Exercise =>
Once the line with "# Matomäki–Radziwiłł–Tao 2015, Proposition" is found in the entries below, print it and each following line exactly, stopping after the line with "two-point correlations*, Forum"; print nothing else.
--- Entries shown ---
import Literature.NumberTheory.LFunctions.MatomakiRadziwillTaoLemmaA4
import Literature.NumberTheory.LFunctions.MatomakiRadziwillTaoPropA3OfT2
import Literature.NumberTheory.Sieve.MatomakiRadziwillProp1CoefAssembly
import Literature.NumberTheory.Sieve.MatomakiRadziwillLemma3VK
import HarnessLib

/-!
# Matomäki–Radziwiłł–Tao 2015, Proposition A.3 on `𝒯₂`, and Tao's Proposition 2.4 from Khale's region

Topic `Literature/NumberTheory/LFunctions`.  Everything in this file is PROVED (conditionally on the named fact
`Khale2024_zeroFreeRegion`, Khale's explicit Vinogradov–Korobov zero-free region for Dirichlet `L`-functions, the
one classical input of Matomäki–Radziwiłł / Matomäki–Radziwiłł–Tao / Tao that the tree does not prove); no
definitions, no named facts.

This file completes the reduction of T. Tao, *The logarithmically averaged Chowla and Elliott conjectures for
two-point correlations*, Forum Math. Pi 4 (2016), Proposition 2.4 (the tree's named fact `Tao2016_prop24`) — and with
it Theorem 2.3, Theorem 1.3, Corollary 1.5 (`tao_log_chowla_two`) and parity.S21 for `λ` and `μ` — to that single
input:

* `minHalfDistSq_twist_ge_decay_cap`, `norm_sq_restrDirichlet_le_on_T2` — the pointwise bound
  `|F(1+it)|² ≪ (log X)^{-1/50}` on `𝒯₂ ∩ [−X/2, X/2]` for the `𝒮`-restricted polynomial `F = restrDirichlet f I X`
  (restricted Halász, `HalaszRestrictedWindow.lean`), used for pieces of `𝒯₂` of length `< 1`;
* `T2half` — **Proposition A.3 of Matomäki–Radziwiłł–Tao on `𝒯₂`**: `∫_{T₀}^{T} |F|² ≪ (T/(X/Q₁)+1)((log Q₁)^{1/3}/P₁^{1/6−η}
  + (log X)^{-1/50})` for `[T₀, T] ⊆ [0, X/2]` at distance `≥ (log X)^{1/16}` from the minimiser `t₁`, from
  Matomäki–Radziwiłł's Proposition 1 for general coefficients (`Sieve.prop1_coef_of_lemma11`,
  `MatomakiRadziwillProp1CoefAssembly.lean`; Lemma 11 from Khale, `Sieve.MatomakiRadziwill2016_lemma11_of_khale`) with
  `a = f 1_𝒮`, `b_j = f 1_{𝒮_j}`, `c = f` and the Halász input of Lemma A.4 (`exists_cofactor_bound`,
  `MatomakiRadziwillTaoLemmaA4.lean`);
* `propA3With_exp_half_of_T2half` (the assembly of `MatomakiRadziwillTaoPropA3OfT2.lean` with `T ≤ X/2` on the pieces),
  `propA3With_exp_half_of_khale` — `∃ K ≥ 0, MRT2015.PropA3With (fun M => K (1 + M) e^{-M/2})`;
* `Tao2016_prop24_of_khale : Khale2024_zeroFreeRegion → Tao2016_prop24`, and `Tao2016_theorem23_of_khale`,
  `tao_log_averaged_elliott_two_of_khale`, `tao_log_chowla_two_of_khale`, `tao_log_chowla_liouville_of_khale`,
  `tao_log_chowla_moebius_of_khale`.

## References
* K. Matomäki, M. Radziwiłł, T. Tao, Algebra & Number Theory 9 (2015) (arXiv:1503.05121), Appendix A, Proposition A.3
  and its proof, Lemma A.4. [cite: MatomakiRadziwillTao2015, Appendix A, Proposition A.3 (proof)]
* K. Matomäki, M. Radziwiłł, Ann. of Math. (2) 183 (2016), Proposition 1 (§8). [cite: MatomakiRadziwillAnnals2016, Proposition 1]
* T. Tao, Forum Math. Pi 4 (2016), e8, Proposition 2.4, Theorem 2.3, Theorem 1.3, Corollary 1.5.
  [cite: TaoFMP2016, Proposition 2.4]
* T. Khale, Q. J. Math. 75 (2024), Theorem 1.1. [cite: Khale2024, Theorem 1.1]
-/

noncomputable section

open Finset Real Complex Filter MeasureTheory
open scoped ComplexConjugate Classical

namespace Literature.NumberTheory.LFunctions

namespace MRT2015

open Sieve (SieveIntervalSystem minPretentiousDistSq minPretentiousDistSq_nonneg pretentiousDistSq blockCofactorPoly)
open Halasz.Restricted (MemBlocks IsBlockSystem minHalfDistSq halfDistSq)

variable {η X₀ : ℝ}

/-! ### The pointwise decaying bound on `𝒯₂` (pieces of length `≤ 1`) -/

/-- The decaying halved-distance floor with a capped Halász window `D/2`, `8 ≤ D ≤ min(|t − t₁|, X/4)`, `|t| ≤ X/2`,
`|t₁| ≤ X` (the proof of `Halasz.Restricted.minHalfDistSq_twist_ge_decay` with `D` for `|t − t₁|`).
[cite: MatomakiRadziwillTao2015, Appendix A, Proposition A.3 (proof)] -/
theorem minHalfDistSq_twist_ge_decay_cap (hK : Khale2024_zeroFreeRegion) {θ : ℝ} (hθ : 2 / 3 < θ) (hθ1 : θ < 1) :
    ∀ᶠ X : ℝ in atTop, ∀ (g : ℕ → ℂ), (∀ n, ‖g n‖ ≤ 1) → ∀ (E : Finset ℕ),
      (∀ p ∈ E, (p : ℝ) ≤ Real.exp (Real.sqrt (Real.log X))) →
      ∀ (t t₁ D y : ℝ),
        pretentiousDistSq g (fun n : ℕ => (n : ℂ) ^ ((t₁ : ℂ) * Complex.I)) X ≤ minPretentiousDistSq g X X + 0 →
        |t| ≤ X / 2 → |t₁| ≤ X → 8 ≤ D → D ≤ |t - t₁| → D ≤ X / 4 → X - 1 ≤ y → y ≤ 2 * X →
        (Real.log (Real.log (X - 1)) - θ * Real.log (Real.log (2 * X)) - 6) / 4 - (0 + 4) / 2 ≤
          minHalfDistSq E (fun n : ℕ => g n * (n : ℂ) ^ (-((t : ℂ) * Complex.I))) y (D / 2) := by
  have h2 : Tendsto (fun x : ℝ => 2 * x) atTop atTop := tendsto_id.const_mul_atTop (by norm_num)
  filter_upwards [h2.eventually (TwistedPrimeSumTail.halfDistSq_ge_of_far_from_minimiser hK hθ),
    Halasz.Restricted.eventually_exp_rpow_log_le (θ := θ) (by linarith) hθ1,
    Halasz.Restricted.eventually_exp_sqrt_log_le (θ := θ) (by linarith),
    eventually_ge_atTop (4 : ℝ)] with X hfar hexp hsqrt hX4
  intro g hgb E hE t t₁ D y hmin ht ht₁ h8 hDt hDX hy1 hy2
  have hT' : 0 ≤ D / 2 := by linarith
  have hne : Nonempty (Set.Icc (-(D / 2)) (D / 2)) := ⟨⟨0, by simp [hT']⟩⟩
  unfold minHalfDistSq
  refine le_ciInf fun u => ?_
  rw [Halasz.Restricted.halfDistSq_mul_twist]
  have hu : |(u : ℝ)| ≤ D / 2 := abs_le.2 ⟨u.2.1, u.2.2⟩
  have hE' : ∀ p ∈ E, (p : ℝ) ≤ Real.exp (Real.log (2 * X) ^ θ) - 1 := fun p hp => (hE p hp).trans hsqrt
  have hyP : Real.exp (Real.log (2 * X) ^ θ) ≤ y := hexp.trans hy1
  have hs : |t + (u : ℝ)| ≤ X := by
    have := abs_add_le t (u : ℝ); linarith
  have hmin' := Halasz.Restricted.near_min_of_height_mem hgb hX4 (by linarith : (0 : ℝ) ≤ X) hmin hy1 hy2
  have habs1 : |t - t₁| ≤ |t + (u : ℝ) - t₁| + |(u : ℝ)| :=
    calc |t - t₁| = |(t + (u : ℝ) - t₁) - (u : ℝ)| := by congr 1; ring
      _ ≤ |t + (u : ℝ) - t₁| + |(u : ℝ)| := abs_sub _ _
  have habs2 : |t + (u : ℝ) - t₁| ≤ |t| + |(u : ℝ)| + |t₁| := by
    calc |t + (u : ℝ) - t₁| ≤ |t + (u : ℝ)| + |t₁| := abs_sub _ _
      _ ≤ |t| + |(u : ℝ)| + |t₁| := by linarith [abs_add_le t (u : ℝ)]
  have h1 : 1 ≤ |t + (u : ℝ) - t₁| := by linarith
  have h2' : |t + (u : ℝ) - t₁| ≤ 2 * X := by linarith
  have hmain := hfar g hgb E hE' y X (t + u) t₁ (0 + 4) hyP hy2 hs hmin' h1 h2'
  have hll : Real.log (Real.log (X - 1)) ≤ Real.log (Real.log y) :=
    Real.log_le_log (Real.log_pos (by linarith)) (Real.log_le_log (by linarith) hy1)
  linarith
---
--- Entries shown ---
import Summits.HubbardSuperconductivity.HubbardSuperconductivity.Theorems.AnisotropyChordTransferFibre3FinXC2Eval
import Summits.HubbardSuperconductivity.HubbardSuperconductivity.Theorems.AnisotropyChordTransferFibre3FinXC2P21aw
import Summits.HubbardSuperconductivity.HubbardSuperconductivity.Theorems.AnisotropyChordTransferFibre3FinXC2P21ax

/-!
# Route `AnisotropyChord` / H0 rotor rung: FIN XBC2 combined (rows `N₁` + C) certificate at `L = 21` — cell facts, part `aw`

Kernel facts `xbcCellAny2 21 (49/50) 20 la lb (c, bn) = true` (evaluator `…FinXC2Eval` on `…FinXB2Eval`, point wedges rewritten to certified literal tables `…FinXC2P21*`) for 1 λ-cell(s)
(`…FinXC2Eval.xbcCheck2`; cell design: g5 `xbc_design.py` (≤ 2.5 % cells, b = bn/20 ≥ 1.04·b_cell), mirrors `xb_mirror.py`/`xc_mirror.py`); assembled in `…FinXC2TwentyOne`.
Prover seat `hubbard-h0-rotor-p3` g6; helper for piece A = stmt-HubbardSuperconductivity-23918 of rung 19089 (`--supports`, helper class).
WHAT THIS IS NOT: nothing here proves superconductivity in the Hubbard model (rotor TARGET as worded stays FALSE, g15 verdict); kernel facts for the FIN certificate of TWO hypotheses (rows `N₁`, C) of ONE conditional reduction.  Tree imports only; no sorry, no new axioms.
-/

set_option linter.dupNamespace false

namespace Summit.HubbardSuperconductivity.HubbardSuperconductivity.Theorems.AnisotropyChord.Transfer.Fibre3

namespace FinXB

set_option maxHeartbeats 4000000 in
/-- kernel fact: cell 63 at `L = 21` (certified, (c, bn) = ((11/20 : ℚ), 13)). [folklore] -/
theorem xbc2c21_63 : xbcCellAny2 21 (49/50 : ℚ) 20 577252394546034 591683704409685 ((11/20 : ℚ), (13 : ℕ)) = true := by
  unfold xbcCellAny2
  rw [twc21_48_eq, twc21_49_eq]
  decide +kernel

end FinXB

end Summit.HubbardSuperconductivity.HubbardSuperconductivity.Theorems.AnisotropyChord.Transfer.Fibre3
---
Task solution =>
# Matomäki–Radziwiłł–Tao 2015, Proposition A.3 on `𝒯₂`, and Tao's Proposition 2.4 from Khale's region

Topic `Literature/NumberTheory/LFunctions`.  Everything in this file is PROVED (conditionally on the named fact
`Khale2024_zeroFreeRegion`, Khale's explicit Vinogradov–Korobov zero-free region for Dirichlet `L`-functions, the
one classical input of Matomäki–Radziwiłł / Matomäki–Radziwiłł–Tao / Tao that the tree does not prove); no
definitions, no named facts.

This file completes the reduction of T. Tao, *The logarithmically averaged Chowla and Elliott conjectures for
two-point correlations*, Forum Math. Pi 4 (2016), Proposition 2.4 (the tree's named fact `Tao2016_prop24`) — and with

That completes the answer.